Il y a une ironie incontestable dans le fait que les magazines qui fonctionnent grâce à la publicité dans la mode de luxe parviennent à augmenter leurs ventes en distribuant des cadeaux publicitaires produits à peu de frais. Pour contourner cette vérité inconfortable, les éditeurs des titres plus haut de gamme utilisent les marques de grandes chaînes pour donner quand même de la crédibilité à leurs cadeaux publicitaires. « Nous préférons les produits de marque, s’ils sont d’une marque appropriée », dit Patricia Stevenson, directrice de la publication de Tatler. « Ils sont bien sûr négociables, mais souvent les sociétés fournissent des objets de marque. C’est une occasion incroyable d’apparaître sur la couverture du magazine. »

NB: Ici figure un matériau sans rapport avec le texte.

/-! ## §2 Tschirnhaus at degree `d + 1` at both ends ⇒ no `x_f`-free quadratic terms in `G` (`s = 3`) -/

/-- **TSCHIRNHAUS AT BOTH ENDS ⇒ THE `x_f`-FREE QUADRATIC PART OF `G` VANISHES.**  See the module docstring: with the
linear part of `G` already zero (§1), the coefficient of `x^{r♯} · x_f^{d-1} x_i x_k` in `F_B` is
`V(0) · (a · d · E(0) e_f(0)^{d-1} · coeff_{e_i+e_k} G + (∏ e(0)^{…}) · coeff_{r + (d-1)e_{πf} + e_{πi} + e_{πk}} F_A)`,
and the last coefficient is a Tschirnhaus zero of `A`. [cite: Abhyankar1990, Lecture 25 pp. 216–217] [folklore] -/
theorem coeff_quadratic_eq_zero_of_tschirnhaus (q : ℕ) (hθi : ∀ i, i ≠ f → θ (π i) = X i * e i)
    (hθf : θ (π f) = X f * e f + G) (he : ∀ i, constantCoeff (e i) ≠ 0) (hG0 : constantCoeff G = 0)
    (hG1 : coeff (Finsupp.single f 1) G = 0) (hlin : ∀ i, i ≠ f → coeff (Finsupp.single i 1) G = 0)
    {V D F_A F_B : MvPolynomial (Fin 4) K} {M : ℕ}
    (hV : constantCoeff V ≠ 0) (hD : D ∈ originIdeal K ^ M) (hrel : F_B = deletePthPowers q (V * aeval θ F_A) + D)
    {r : Fin 4 →₀ ℕ} {d : ℕ} (hd : 1 ≤ d) (hdK : (d : K) ≠ 0) (hrf : r (π f) = 0)
    (hA : ∀ m ∈ F_A.support, r.degree + d ≤ m.degree)
    (hAcone : ∀ m ∈ F_A.support, m.degree = r.degree + d → m = r + Finsupp.single (π f) d)
    (ha : coeff (r + Finsupp.single (π f) d) F_A ≠ 0) (hM : r.degree + d + 1 < M)
    (hA4 : ∀ i k, i ≠ f → k ≠ f →
      coeff (r + Finsupp.single (π f) (d - 1) + Finsupp.single (π i) 1 + Finsupp.single (π k) 1) F_A = 0)
    (hnq : ∀ i k, i ≠ f → k ≠ f → ¬ IsPthPowerExponent q
      (Finsupp.mapDomain π.symm r + Finsupp.single f (d - 1) + Finsupp.single i 1 + Finsupp.single k 1))
    (hB4 : ∀ i k, i ≠ f → k ≠ f →
      coeff (Finsupp.mapDomain π.symm r + Finsupp.single f (d - 1) + Finsupp.single i 1 + Finsupp.single k 1) F_B = 0) :
    ∀ i k, i ≠ f → k ≠ f → coeff (Finsupp.single i 1 + Finsupp.single k 1) G = 0 := by
  classical
  intro i k hif hkf
  have hθ0 := unitClass_origin hθi hθf hG0
  have hG2 := coeff_eq_zero_of_degree_lt_two hG0 hG1 hlin
  have hGs : ∀ dd ∈ G.support, dd f = 0 → 2 ≤ dd.degree := two_le_degree_of_linearFree hG0 hlin
  set ms := r + Finsupp.single (π f) d with hms
  set a := coeff ms F_A with ha'
  set w := Finsupp.single i 1 + Finsupp.single k 1 with hw
  have hwf : w f = 0 := by
    rw [hw, Finsupp.add_apply, Finsupp.single_eq_of_ne hif.symm, Finsupp.single_eq_of_ne hkf.symm, add_zero]
  have hwdeg : w.degree = 2 := by rw [hw, map_add, Finsupp.degree_single, Finsupp.degree_single]
  set t := Finsupp.mapDomain π.symm r + Finsupp.single f (d - 1) + Finsupp.single i 1 + Finsupp.single k 1 with ht
  have ht' : t = Finsupp.mapDomain π.symm r + (Finsupp.single f (d - 1) + w) := by rw [ht, hw]; abel
  have htf : t f = d - 1 := by
    rw [ht', Finsupp.add_apply, Finsupp.add_apply, ResCone.mapDomain_symm_apply, hrf, Finsupp.single_eq_same, hwf]
    omega
  have htdeg : t.degree = r.degree + d + 1 := by
    rw [ht', map_add, map_add, ResCone.degree_mapDomain_perm, Finsupp.degree_single, hwdeg]; omega
  -- the target in `A`-letters and the transfer hypothesis for the remainder
  set n := r + Finsupp.single (π f) (d - 1) + Finsupp.single (π i) 1 + Finsupp.single (π k) 1 with hn
  have hnt : Finsupp.mapDomain π.symm n = t := by
    rw [hn, ht]
    simp only [Finsupp.mapDomain_add, mapDomain_perm_single]
  have hndeg : n.degree = r.degree + d + 1 := by rw [← ResCone.degree_mapDomain_perm π.symm n, hnt, htdeg]
  have hR : F_A - monomial ms a ∈ originIdeal K ^ (r.degree + d + 1) := sub_monomial_mem_pow hA hAcone
  -- (1) the remainder contributes `(∏ e(0)^n) · coeff_n F_A = 0` at `t`
  have hRt : coeff t (aeval θ (F_A - monomial ms a)) = 0 := by
    rw [← hnt, coeff_aeval_unitClass hθi hθf hG1 hGs (by norm_num) (F_A - monomial ms a) (n := n)
      (fun m₀ j hle hdeg hne => (IsolationCert.mem_originIdeal_pow_iff _ _).mp hR _ (by
        rw [map_add, Finsupp.degree_single]
        rcases Nat.eq_zero_or_pos j with rfl | hj
        · rw [Finsupp.single_zero, add_zero] at hne
          have := degree_lt_of_le_of_ne hle hne; omega
        · omega))]
    have h4 : coeff n F_A = 0 := hA4 i k hif hkf
    rw [coeff_sub, coeff_monomial, if_neg (fun h => by
      have := congrArg Finsupp.degree h
      rw [hms, map_add, Finsupp.degree_single, hndeg] at this; omega), sub_zero, h4, mul_zero]
  -- (2) `θ F_A` has nothing strictly below `t`: order `|r|+d`, and its degree-(|r|+d) part is the single monomial
  --     `x^{r♯ + d e_f}` (support of `θ(cone)` with `s = 2`), whose `f`-exponent `d` exceeds `t_f = d − 1`
  have hθA : ∀ b : Fin 4 →₀ ℕ, b.degree < r.degree + d → coeff b (aeval θ F_A) = 0 := fun b hb =>
    (IsolationCert.mem_originIdeal_pow_iff _ _).mp
      (aeval_mem_pow hθ0 ((IsolationCert.mem_originIdeal_pow_iff _ F_A).mpr fun dd hdd => by
        by_contra hne; exact absurd (hA dd (mem_support_iff.mpr hne)) (by omega))) b hb
  have hlowt : ∀ b ≤ t, b ≠ t → coeff b (aeval θ F_A) = 0 := by
    intro b hb hbt
    have hbdeg := degree_lt_of_le_of_ne hb hbt
    rw [htdeg] at hbdeg
    rcases Nat.lt_or_ge b.degree (r.degree + d) with hlt | hge
    · exact hθA b hlt
    · have hbd : b.degree = r.degree + d := by omega
      have hsplit : F_A = monomial ms a + (F_A - monomial ms a) := by ring
      rw [hsplit, map_add, coeff_add,
        (IsolationCert.mem_originIdeal_pow_iff _ _).mp (aeval_mem_pow hθ0 hR) b (by omega), add_zero]
      by_contra hne
      obtain ⟨i', j', hij', hle', hdeg'⟩ :=
        support_aeval_monomial hθi hθf hGs (by norm_num) ms a b (mem_support_iff.mpr hne)
      rw [hms, Finsupp.add_apply, hrf, Finsupp.single_eq_same, zero_add] at hij'
      rw [hms, erase_add_single_self hrf] at hle' hdeg'
      have hj0 : j' = 0 := by omega
      subst hj0
      rw [add_zero] at hij'
      subst hij'
      have hbf : Finsupp.mapDomain π.symm r f + i' ≤ b f := by
        have := Finsupp.le_def.mp hle' f
        rwa [Finsupp.add_apply, Finsupp.single_eq_same] at this
      have hbf' : b f ≤ t f := Finsupp.le_def.mp hb f
      rw [htf] at hbf'
      omega
  -- (3) assemble
  have h1 : coeff t F_B = constantCoeff V * coeff t (aeval θ F_A) :=
    coeff_of_rel_of_lower q hD hrel (by omega) (hnq i k hif hkf) hlowt
  have h2 : coeff t (aeval θ F_A) = coeff t (aeval θ (monomial ms a)) := by
    have hsplit : F_A = monomial ms a + (F_A - monomial ms a) := by ring
    conv_lhs => rw [hsplit, map_add, coeff_add, hRt, add_zero]
  have h3 : coeff t (aeval θ (monomial ms a)) =
      a * (d * (constantCoeff (∏ i ∈ univ.erase f, e i ^ r (π i)) * constantCoeff (e f) ^ (d - 1) * coeff w G)) := by
    rw [hms, aeval_cone_monomial hθi hθf hrf, coeff_C_mul, mul_assoc, ht', coeff_monomial_mul, one_mul,
      coeff_pred_mul_X_mul_add_pow f _ (e f) G hd hwf (fun v hv => hG2 v (by rw [hwdeg] at hv; exact hv))
        (fun H k v hk _ hdeg _ => hvan_of_mem_sq hG2 H k v hk (by rw [hwdeg] at hdeg; exact hdeg))]
  have hE : ∏ i ∈ univ.erase f, constantCoeff (e i) ^ r (π i) ≠ 0 :=
    prod_ne_zero_iff.mpr fun j _ => pow_ne_zero _ (he j)
  have h := hB4 i k hif hkf
  rw [h1, h2, h3] at h
  simpa [hV, ha, hdK, hE, he f] using h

En retour le cadeau publicitaire exprime aussi quelque chose au sujet du magazine. « Les cadeaux publicitaires ont vraiment une incidence sur l’image de marque », dit Simon Kippin, directeur de la publication de Glamour, « c’est pourquoi nous nous assurons que le produit est approprié et de grande qualité pour qu’il soit en adéquation avec le profil haut de gamme de notre lectorat. » Tout cela ressemble à une succession de sympathiques démonstrations d’amitié envers les clients, mais en réalité le cadeau publicitaire est devenu un moyen essentiel et coûteux pour les magazines de maintenir leurs ventes face à leurs concurrents.

Alors que l’on peut faire appel à de grands noms pour la conception, les magazines vont souvent s’organiser pour externaliser la production par l’intermédiaire de sociétés de courtage, telles Geevaz ou Giftpoint, qui sont spécialisées dans le cadeau publicitaire. On s’adresse à elles pour qu’elles suggèrent des idées et commissionnent une usine en Extrême-Orient qui peut faire correspondre à la demande élevée les coûts bas requis. En règle générale, le budget sera un pourcentage du prix de vente du magazine et il coûtera rarement plus de 50 pence à produire.